PROVIDED ENTRIES section start

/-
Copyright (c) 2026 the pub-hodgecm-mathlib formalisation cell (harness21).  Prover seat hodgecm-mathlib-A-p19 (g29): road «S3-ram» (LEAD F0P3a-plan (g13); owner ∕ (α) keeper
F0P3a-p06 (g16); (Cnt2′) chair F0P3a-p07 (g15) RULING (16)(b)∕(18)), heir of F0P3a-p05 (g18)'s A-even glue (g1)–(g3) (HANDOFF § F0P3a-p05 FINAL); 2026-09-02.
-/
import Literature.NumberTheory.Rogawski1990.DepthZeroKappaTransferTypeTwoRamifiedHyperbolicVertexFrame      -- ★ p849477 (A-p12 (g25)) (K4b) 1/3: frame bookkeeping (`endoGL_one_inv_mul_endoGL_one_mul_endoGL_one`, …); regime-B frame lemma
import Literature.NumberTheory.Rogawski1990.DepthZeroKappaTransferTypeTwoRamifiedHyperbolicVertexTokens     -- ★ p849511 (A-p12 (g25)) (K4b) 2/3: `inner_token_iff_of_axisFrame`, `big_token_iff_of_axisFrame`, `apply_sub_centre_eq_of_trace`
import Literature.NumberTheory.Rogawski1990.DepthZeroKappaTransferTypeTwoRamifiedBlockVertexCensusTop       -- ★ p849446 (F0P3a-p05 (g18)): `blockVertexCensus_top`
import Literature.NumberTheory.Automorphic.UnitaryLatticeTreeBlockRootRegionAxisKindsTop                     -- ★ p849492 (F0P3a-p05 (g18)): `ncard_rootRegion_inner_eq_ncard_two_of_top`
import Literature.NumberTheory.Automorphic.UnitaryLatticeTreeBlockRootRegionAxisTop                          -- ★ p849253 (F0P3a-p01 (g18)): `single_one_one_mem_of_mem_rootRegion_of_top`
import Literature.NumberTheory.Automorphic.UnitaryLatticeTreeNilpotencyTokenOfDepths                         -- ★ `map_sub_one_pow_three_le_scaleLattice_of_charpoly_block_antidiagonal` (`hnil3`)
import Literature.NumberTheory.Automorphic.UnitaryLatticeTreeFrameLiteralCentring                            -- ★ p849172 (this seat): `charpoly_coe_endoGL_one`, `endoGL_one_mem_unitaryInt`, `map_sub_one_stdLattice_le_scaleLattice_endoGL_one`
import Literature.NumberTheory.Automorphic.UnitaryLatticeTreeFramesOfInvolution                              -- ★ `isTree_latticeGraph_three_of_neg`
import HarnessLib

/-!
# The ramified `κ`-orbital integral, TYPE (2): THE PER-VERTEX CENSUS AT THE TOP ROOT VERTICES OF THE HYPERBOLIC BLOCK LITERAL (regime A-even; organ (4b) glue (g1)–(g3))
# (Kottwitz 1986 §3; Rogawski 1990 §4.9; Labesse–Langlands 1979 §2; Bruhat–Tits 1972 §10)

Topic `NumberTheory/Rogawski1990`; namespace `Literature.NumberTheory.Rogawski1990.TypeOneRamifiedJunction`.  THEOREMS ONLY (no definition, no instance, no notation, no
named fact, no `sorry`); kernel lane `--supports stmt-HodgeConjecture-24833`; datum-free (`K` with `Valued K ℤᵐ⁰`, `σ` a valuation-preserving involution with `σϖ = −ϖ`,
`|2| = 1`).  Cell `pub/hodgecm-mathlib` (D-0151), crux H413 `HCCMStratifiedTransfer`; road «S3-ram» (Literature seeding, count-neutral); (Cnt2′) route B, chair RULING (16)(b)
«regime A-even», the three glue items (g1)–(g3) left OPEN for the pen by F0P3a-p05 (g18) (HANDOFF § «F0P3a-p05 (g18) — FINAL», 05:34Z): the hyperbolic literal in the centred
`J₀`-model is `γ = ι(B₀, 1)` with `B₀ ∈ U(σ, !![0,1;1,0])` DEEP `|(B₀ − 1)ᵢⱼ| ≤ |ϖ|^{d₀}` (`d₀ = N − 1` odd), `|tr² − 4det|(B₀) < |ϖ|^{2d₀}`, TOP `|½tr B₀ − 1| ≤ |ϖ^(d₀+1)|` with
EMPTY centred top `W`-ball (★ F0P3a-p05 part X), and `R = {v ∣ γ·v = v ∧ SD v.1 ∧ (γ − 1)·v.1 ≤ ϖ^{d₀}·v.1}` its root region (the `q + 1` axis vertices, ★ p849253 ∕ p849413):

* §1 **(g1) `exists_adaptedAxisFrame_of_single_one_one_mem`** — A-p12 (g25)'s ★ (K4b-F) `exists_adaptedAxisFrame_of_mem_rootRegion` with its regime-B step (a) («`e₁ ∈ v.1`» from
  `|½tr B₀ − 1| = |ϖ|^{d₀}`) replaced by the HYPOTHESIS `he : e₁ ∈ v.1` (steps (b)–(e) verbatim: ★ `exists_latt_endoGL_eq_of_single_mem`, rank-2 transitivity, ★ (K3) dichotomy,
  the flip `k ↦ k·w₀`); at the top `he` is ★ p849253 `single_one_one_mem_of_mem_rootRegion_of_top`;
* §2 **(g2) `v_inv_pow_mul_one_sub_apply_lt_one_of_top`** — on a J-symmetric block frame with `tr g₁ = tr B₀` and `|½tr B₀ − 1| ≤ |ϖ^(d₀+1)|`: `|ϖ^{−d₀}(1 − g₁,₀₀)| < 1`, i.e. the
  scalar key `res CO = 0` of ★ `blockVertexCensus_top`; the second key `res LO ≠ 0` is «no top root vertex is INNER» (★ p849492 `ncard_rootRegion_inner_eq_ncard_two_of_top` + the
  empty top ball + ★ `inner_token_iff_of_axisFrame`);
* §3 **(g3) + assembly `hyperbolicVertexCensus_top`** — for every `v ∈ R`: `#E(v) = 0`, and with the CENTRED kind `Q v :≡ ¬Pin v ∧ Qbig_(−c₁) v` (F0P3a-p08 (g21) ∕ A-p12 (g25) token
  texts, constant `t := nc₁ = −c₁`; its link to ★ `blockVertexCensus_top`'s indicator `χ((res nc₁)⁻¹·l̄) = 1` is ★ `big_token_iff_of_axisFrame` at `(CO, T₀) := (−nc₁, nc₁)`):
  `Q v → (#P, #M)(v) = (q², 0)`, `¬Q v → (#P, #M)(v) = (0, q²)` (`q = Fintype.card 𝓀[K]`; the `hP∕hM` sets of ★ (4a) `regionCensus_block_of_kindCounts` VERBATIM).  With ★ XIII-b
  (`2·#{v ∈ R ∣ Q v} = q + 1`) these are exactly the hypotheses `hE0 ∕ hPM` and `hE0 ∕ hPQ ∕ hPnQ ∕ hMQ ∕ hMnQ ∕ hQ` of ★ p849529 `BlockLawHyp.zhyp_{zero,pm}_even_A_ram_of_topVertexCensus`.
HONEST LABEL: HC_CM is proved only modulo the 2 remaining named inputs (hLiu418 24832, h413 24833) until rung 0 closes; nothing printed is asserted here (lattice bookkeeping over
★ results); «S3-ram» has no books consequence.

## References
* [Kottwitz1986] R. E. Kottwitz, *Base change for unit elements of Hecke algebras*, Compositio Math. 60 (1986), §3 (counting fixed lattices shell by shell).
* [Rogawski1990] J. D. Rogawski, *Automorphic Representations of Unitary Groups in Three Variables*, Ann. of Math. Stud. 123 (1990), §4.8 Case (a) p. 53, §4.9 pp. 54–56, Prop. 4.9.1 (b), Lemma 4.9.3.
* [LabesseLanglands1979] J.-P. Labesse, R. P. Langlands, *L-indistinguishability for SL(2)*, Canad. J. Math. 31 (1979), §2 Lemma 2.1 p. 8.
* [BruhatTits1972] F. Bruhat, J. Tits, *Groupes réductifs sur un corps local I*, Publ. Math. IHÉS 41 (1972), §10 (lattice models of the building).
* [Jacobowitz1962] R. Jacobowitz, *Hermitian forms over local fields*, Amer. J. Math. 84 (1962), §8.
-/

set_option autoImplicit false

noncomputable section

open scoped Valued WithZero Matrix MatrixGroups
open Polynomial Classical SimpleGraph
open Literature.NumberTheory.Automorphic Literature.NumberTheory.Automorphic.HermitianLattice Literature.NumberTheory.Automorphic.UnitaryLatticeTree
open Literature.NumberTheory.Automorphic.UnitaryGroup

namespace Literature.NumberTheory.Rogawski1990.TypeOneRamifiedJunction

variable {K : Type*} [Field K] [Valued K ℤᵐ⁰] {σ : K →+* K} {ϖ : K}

PROVIDED ENTRIES section end

WORK REQUIRED >> All lines above between those holding "-- ★ p849172" and "# (Kottwitz 1986", inclusive, must be set down unchanged, and no other line may be included.

ANSWER FOR THE TASK >>
import Literature.NumberTheory.Automorphic.UnitaryLatticeTreeFrameLiteralCentring                            -- ★ p849172 (this seat): `charpoly_coe_endoGL_one`, `endoGL_one_mem_unitaryInt`, `map_sub_one_stdLattice_le_scaleLattice_endoGL_one`
import Literature.NumberTheory.Automorphic.UnitaryLatticeTreeFramesOfInvolution                              -- ★ `isTree_latticeGraph_three_of_neg`
import HarnessLib

/-!
# The ramified `κ`-orbital integral, TYPE (2): THE PER-VERTEX CENSUS AT THE TOP ROOT VERTICES OF THE HYPERBOLIC BLOCK LITERAL (regime A-even; organ (4b) glue (g1)–(g3))
# (Kottwitz 1986 §3; Rogawski 1990 §4.9; Labesse–Langlands 1979 §2; Bruhat–Tits 1972 §10)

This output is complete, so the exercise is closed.